Architecture of Automation 10 October 2023
Eliminating "Spreadsheet Friction": Automating BI Pipelines for Bookings and POS Data
For many high-growth organisations, the "manual dashboard" is a familiar bottleneck. While teams are often proficient at exporting CSVs from Point of Sale (POS) systems and building formulas in Excel, this manual intervention creates a glass ceiling for scalability.
At Nexoryx, we view the transition from manual exports to automated data pipelines as a critical step in achieving Enterprise Data Maturity. Below, we explore how to bridge the gap between fragmented POS data and real-time leadership insights.
The Hidden Cost of Manual Reporting
The true danger of manual dashboarding isn't just the hours lost to "data janitoring"—it is the introduction of silent errors. Manual data manipulation, no matter how skilled the operator, eventually leads to:
- Version Fatigue: Multiple versions of "truth" circulating via email.
- Integrity Erosion: Uncaught spreadsheet errors that lead to flawed strategic decisions.
- Operational Lag: Decisions made on "last week’s data" rather than real-time shifts.
Integrating the Source: Bridging the API Gap
In a recent project environment involving fragmented retail data, the primary challenge was consolidating data from disparate platforms—specifically Roller (bookings) and GoodTill (sales and inventory).
While these platforms offer user-friendly interfaces and CSV exports, the strategic move is to bypass the GUI entirely. By leveraging Application Programming Interfaces (APIs), we can programmatically "pull" raw data directly into a secure, centralised environment.
The Architecture of Automation
To move from raw JSON data to a decision-ready dashboard, we follow a structured, serverless engineering path:
- 1. Serverless Data Acquisition: We utilize Python-based scripts running in a Cloud Environment (GCP/AWS). This "serverless" approach ensures the infrastructure only runs—and costs money—during the minutes it takes to fetch and process data.
- 2. Validation and Cleaning: Before data hits the database, it must be "vetted." We use Python to scrub the data, ensuring that formatting is consistent and validation rules are met.

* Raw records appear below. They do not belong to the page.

import Mathlib
import Summits.NavierStokesRegularity.NavierStokesRegularity.Theorems.ThreadingFluxCentreJetDefs
import Summits.NavierStokesRegularity.NavierStokesRegularity.Theorems.ThreadingFluxCentreJetPoloidalRepresentation
import HarnessLib

/-!
# Crux `PoloidalLiouville` (stmt-NavierStokesRegularity-1222, wall W1), crux idea «steady-centre-sieve» (ns-idea-15 g5):
# `PoloidalRepresentation` (E4) of `ThreadingFluxCentreJetDefs.lean` BY NAME

Support file (Theorems-side glue; seat ns-wall-eng-7 g5, cell ns-wall-extremal, W1 adjunct; `--supports
stmt-NavierStokesRegularity-1222 --as helper`).  One-line η-wrapper of the verbatim-body kernel theorem `CentreJet.poloidalRepresentation`
(p684874) over the (appended, v4) Theorems-side Defs twin: `poloidalRepresentation_holds : PoloidalRepresentation`.  Companion of
`ThreadingFluxCentreJetByName.lean` (E1, E3, R3, sanity) and `ThreadingFluxCentreJetByName2.lean` (E2, E2′, E5): with it every S-marked
statement of the card is a theorem BY NAME Theorems-side.

HONEST LABEL: information-grade S-lemma of an idea card; the card's conjectures and target, `PoloidalLiouville` (1222) and NS regularity
remain OPEN and untouched.  [cite: Spivak1965, Thm. 4-11]
-/

-- the summit and its single problem share the name (D-0017 nested layout)
set_option linter.dupNamespace false

noncomputable section

namespace Summit.NavierStokesRegularity.NavierStokesRegularity.Theorems.PoloidalLiouville.CentreJet

/-- ★ **(E4) `PoloidalRepresentation` BY NAME.** -/
theorem poloidalRepresentation_holds : PoloidalRepresentation :=
  fun V T x₀ hV hdiv hT hcurl => poloidalRepresentation V T x₀ hV hdiv hT hcurl

end Summit.NavierStokesRegularity.NavierStokesRegularity.Theorems.PoloidalLiouville.CentreJet

end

- 3. The Central Repository: We implement a Relational Database (such as MySQL or PostgreSQL) to store both current and historical data. This acts as the "Single Source of Truth" that powers all future reporting.
- 4. Metric Engineering: We initially model KPIs using libraries like Pandas for rapid prototyping and client feedback. Once the logic is perfected, we productionise these calculations directly within the SQL environment for maximum speed and stability.
From Pipeline to Dashboard
Once the pipeline is scheduled (e.g., daily or weekly refreshes), the final step is connecting the database to a visualisation layer like Looker Studio, Power BI, or Tableau.
The result is a "hands-off" ecosystem where dashboards update automatically. Leaders no longer ask, "Is this data current?" instead, they ask, "What does this data tell us to do next?"
Executive Summary of the Automation Workflow:
- Connect: Native API integration with Roller, GoodTill, and other POS systems.
- Centralise: Consolidating bookings and inventory into a cloud-based SQL repository.
- Standardise: Automated cleaning and KPI calculation using Python and SQL.
- Visualise: Seamless connection to BI tools for real-time, error-free reporting.